/-- **Diaz 1989, Théorème 1, from Philippon's criterion (Thm 2.11) and the zero lemma** (§II-4-3,
p. 16, "Conclusion": apply the criterion at `θ = (v_k, e^{u_hv_k})` with `σ = δ ≍ X^{m+n}(log X)^{1/(n+1)}`,
`R = ρ`, `S ≍ X^{m(n+1)} log X` and the ideals `I_N` generated by the `Q_{μj}`, `|μ| < M₁`, `j` a
minimal index at a point of the ball `𝓑_ρ`: they are small at `θ` (§II-3-2, §II-4-2), not all
zero at `θ` and without common zero in `𝓑_ρ` (§II-3-4), and the growth conditions hold with
`k + 1 = [(mn+m)/(m+n)]` because `(m+n)(k+1) ≤ m(n+1)` and `(k+1)/(n+1) < 1`).
[cite: Diaz1989, Théorème 1, pp. 1–2; proof §II, pp. 4–16] -/
theorem Diaz1989_thm1_of_criterion (hC : Philippon1986_mainCriterion) (hZ : Diaz1989_zeroLemma) :
    Diaz1989_thm1 := by
  intro n m u v hu hv hA hB hn hm
  obtain ⟨m', rfl⟩ : ∃ m', m = m' + 1 := ⟨m - 1, by omega⟩
  have hm' : 1 ≤ m' := by omega
  have hm1 : 1 ≤ m' + 1 := by omega
  obtain ⟨c, hc, hZc⟩ := exists_zeroLemmaAt hZ n hn
  -- Diaz's exponents qualify for (𝒞9)
  have hn0 : (0 : ℝ) ≤ n := Nat.cast_nonneg n
  have hn1 : (1 : ℝ) ≤ n := by exact_mod_cast hn
  have hm'1 : (1 : ℝ) ≤ m' := by exact_mod_cast hm'
  have hcast : ((m' + 1 - 1 : ℕ) : ℝ) = m' := by simp
  have hmc : ((m' + 1 : ℕ) : ℝ) = (m' : ℝ) + 1 := by push_cast; ring
  have hηa : (0 : ℝ) ≤ ((m' + 1 : ℕ) * (n + 1) : ℝ) / (2 * (m' + 1 : ℕ) + n) := by positivity
  have hηa' : (2 * ((m' + 1 - 1 : ℕ) : ℝ) + (n + 1)) * (((m' + 1 : ℕ) * (n + 1) : ℝ) /
      (2 * (m' + 1 : ℕ) + n)) < (m' + 1 : ℕ) * (n + 1) := by
    rw [hcast, hmc]
    have hd : (0 : ℝ) < 2 * ((m' : ℝ) + 1) + n := by positivity
    rw [← mul_div_assoc, div_lt_iff₀ hd]
    nlinarith
  have hηb : (0 : ℝ) ≤ ((m' + 1 : ℕ) * (n + 1) : ℝ) / ((m' + 1 : ℕ) + 2 * n + 1) := by positivity
  have hηb' : (((m' + 1 - 1 : ℕ) : ℝ) + 2 * (n + 1)) * (((m' + 1 : ℕ) * (n + 1) : ℝ) /
      ((m' + 1 : ℕ) + 2 * n + 1)) ≤ (m' + 1 : ℕ) * (n + 1) := by
    rw [hcast, hmc]
    have hd : (0 : ℝ) < ((m' : ℝ) + 1) + 2 * n + 1 := by positivity
    rw [← mul_div_assoc, div_le_iff₀ hd]
    nlinarith
  have hηb'' : ((m' + 1 : ℕ) * (n + 1) : ℝ) / ((m' + 1 : ℕ) + 2 * n + 1) < n + 1 := by
    rw [hmc]
    have hd : (0 : ℝ) < ((m' : ℝ) + 1) + 2 * n + 1 := by positivity
    rw [div_lt_iff₀ hd]
    nlinarith
  -- the exponent `k + 1 = [(mn+m)/(m+n)]`
  obtain ⟨hk1, hk, hkn⟩ := exponent_facts (n := n) hm1 hn
  set k : ℕ := ((m' + 1) * n + (m' + 1)) / ((m' + 1) + n) - 1 with hkdef
  -- the transported point `θ ∈ ℂ^q`
  set eV := varEquiv (m' + 1) n with heV
  set θq : Fin ((m' + 1) + n * (m' + 1)) → ℂ := theta u v ∘ eV.symm with hθq
  have hkq : k ≤ (m' + 1) + n * (m' + 1) := by
    have : n ≤ n * (m' + 1) := Nat.le_mul_of_pos_right n (by omega)
    omega
  obtain ⟨C, hC1, hcrit⟩ := hC _ k θq hkq
  -- a threshold `X₀` beyond which every `X` is good and the domination of the main inequality holds
  have hcS := cS_pos (m := m' + 1) (n := n) (by omega) hn
  have hev := (eventually_goodX u v hm' hn hc hZc hu hv hA hB hηa hηa' hηb hηb' hηb'').and
    (eventually_Phi0_pow_le_Psi0 (m := m' + 1) (n := n) hk hkn
      (Kmain (m' + 1) n k C / cS (m' + 1) n ^ (k + 2)))
  obtain ⟨X₀, hX₀⟩ := Filter.eventually_atTop.mp hev
  set N₁ : ℕ := ⌈max X₀ 0⌉₊ + 3 with hN₁def
  have hN₁3 : 3 ≤ N₁ := by omega
  have hXN : ∀ N : ℕ, X₀ ≤ (N : ℝ) + N₁ := fun N => by
    have h1 : X₀ ≤ ⌈max X₀ 0⌉₊ := (le_max_left _ _).trans (Nat.le_ceil _)
    have h2 : (N₁ : ℝ) = (⌈max X₀ 0⌉₊ : ℝ) + 3 := by rw [hN₁def]; push_cast; ring
    have h3 : (0 : ℝ) ≤ N := Nat.cast_nonneg N
    linarith
  have hG : ∀ N : ℕ, GoodX u v ((N : ℝ) + N₁) := fun N => (hX₀ _ (hXN N)).1
  have hE : ∀ N : ℕ, Kmain (m' + 1) n k C * Phi0 (m' + 1) n ((N : ℝ) + N₁) ^ (k + 1) ≤
      cS (m' + 1) n ^ (k + 2) * Psi0 (m' + 1) n ((N : ℝ) + N₁) := fun N => by
    have h := (hX₀ _ (hXN N)).2
    have hpos : 0 < cS (m' + 1) n ^ (k + 2) := pow_pos hcS _
    have := mul_le_mul_of_nonneg_left h hpos.le
    rwa [← mul_assoc, mul_div_cancel₀ _ hpos.ne'] at this
  -- the criterion
  have main := hcrit (sigF (m' + 1) n N₁) (sigF (m' + 1) n N₁) (RF (m' + 1) n N₁) (SF (m' + 1) n N₁)
    (sigF_mono hN₁3) (sigF_mono hN₁3) (RF_mono hN₁3) (SF_mono hN₁3)
    (one_le_sigF hN₁3 hm1) (one_le_sigF hN₁3 hm1) (one_le_RF hN₁3) (fun N => (hG N).S_ge)
    (tendsto_sigF hN₁3 hm1) (ratio_mono hN₁3 hk hkn)
    (fun N => by
      have h := main_ineq_at (m := m' + 1) (n := n) (k := k) hC1
        (by linarith [three_le_X hN₁3 N]) (hE N)
      simp only [sigF, RF, SF, Nat.cast_succ]
      convert h using 4 <;> ring_nf)
    0 (fun N => Fintype.card (FamIdx (m' + 1) n ((N : ℝ) + N₁)))
    (fun N i => rename eV (famPoly u v ((N : ℝ) + N₁) ((Fintype.equivFin _).symm i)))
    (fun N _ => by
      have hGN := hG N
      have hθ : θq ∘ eV = theta u v := by
        funext x; simp [hθq]
      refine ⟨?_, ?_, ?_, ?_, ?_⟩
      · -- no common zero in the ball of radius `e^{-R(N)} = e^{-ρ}`
        refine Set.finite_empty.subset ?_
        rintro z ⟨hz, hz0⟩
        have hball : InBall u v ((N : ℝ) + N₁) (z ∘ eV) := fun x => by
          have := hz (eV x)
          rw [norm_sub_rev]
          simpa [hθq, RF] using this
        obtain ⟨i, hi⟩ := hGN.exists_ne_zero hball
        apply hi
        have := hz0 (Fintype.equivFin _ i)
        rwa [aeval_rename, Equiv.symm_apply_apply] at this
      · intro j
        refine le_trans ?_ (hGN.degLen_famPoly ((Fintype.equivFin _).symm j)).1
        exact_mod_cast totalDegree_rename_le _ _
      · intro j
        rw [l1_rename_of_injective eV.injective]
        exact (hGN.degLen_famPoly ((Fintype.equivFin _).symm j)).2
      · obtain ⟨i, hi⟩ := hGN.exists_ne_zero_theta
        refine ⟨Fintype.equivFin _ i, ?_⟩
        rwa [aeval_rename, hθ, Equiv.symm_apply_apply]
      · intro j
        rw [aeval_rename, hθ]
        exact hGN.small_famPoly ((Fintype.equivFin _).symm j))
  -- conclusion: `ℚ(θ) = ℚ(v, e^{uv})` and `k + 1 = [(mn+m)/(m+n)]`
  have hr : Set.range θq = Set.range v ∪
      Set.range fun p : Fin n × Fin (m' + 1) => Complex.exp (u p.1 * v p.2) := by
    rw [hθq, eV.symm.surjective.range_comp]
    exact Set.Sum.elim_range _ _
  have hfin : (((((m' + 1) * n + (m' + 1)) / ((m' + 1) + n) : ℕ)) : Cardinal) ≤
      Algebra.trdeg ℚ ↥(IntermediateField.adjoin ℚ (Set.range θq)) := by
    rw [← hk1]; exact main
  exact hfin.trans_eq (trdeg_adjoin_congr hr)


/-- **The Gelfond–Diaz ladder from Philippon's criterion and the zero lemma**:
`Philippon1986_mainCriterion → Diaz1989_zeroLemma → diaz_1989`
(`trdeg_ℚ ℚ(α^β, …, α^{β^{d-1}}) ≥ [(d+1)/2]`), through Diaz's Théorème 1
(`Diaz1989_thm1_of_criterion`), the Technical Hypothesis by Liouville's inequality
(`Diaz1989_gridX_of_thm1`) and Gelfond–Schneider for `d = 2` (`diaz_1989_of_thm1`). What remains for
`diaz_1989_holds` is exactly the two named tools `Philippon1986_mainCriterion` (Philippon 1986,
Thm 2.11) and `Diaz1989_zeroLemma` (Diaz 1989, pp. 11–12, from Philippon's zero estimate).
[cite: Diaz1989, Corollaire 2, p. 3] -/
theorem diaz_1989_of_criterion (hC : Philippon1986_mainCriterion) (hZ : Diaz1989_zeroLemma) :
    diaz_1989 :=
  diaz_1989_of_thm1 (Diaz1989_thm1_of_criterion hC hZ)

/-- LNM 1752, Ch. 14, Thm 2.7 (bound for `t₁`, under (T.H.)) from the two named tools.
[cite: NesterenkoPhilippon2001, Ch. 14 Thm 2.7 (t₁), p. 248] -/
theorem Diaz1989_gridX_of_criterion (hC : Philippon1986_mainCriterion) (hZ : Diaz1989_zeroLemma) :
    Diaz1989_gridX :=
  Diaz1989_gridX_of_thm1 (Diaz1989_thm1_of_criterion hC hZ)

/-- Diaz 1989, Corollaire 1 (the ladder for an arbitrary base `a = e^l`) from the two named tools.
[cite: Diaz1989, Corollaire 1, p. 3] -/
theorem Diaz1989_cor1_of_criterion (hC : Philippon1986_mainCriterion) (hZ : Diaz1989_zeroLemma) :
    Diaz1989_cor1 :=
  Diaz1989_cor1_of_thm1 (Diaz1989_thm1_of_criterion hC hZ)

/-- The duplicate vendoring `Literature.NumberTheory.Transcendental.Diaz1989` (`GelfondDiaz.lean`)
from the two named tools. [cite: Diaz1989, Corollaire 2, p. 3] -/
theorem periods_Diaz1989_of_criterion (hC : Philippon1986_mainCriterion)
    (hZ : Diaz1989_zeroLemma) : Literature.NumberTheory.Transcendental.Diaz1989 :=
  periods_Diaz1989_of_diaz_1989 (diaz_1989_of_criterion hC hZ)

end Literature.NumberTheory.Transcendental

end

#### [PROBLEM DETAILS]
What you give back should be exactly the lines of the data above from the line with "(fun N _ => by" through the line with "exact hGN.small_famPoly ((Fintype.equivFin", both of those included, and nothing more.

#### [SOLUTION FOR THIS EXERCISE]
    (fun N _ => by
      have hGN := hG N
      have hθ : θq ∘ eV = theta u v := by
        funext x; simp [hθq]
      refine ⟨?_, ?_, ?_, ?_, ?_⟩
      · -- no common zero in the ball of radius `e^{-R(N)} = e^{-ρ}`
        refine Set.finite_empty.subset ?_
        rintro z ⟨hz, hz0⟩
        have hball : InBall u v ((N : ℝ) + N₁) (z ∘ eV) := fun x => by
          have := hz (eV x)
          rw [norm_sub_rev]
          simpa [hθq, RF] using this
        obtain ⟨i, hi⟩ := hGN.exists_ne_zero hball
        apply hi
        have := hz0 (Fintype.equivFin _ i)
        rwa [aeval_rename, Equiv.symm_apply_apply] at this
      · intro j
        refine le_trans ?_ (hGN.degLen_famPoly ((Fintype.equivFin _).symm j)).1
        exact_mod_cast totalDegree_rename_le _ _
      · intro j
        rw [l1_rename_of_injective eV.injective]
        exact (hGN.degLen_famPoly ((Fintype.equivFin _).symm j)).2
      · obtain ⟨i, hi⟩ := hGN.exists_ne_zero_theta
        refine ⟨Fintype.equivFin _ i, ?_⟩
        rwa [aeval_rename, hθ, Equiv.symm_apply_apply]
      · intro j
        rw [aeval_rename, hθ]
        exact hGN.small_famPoly ((Fintype.equivFin _).symm j))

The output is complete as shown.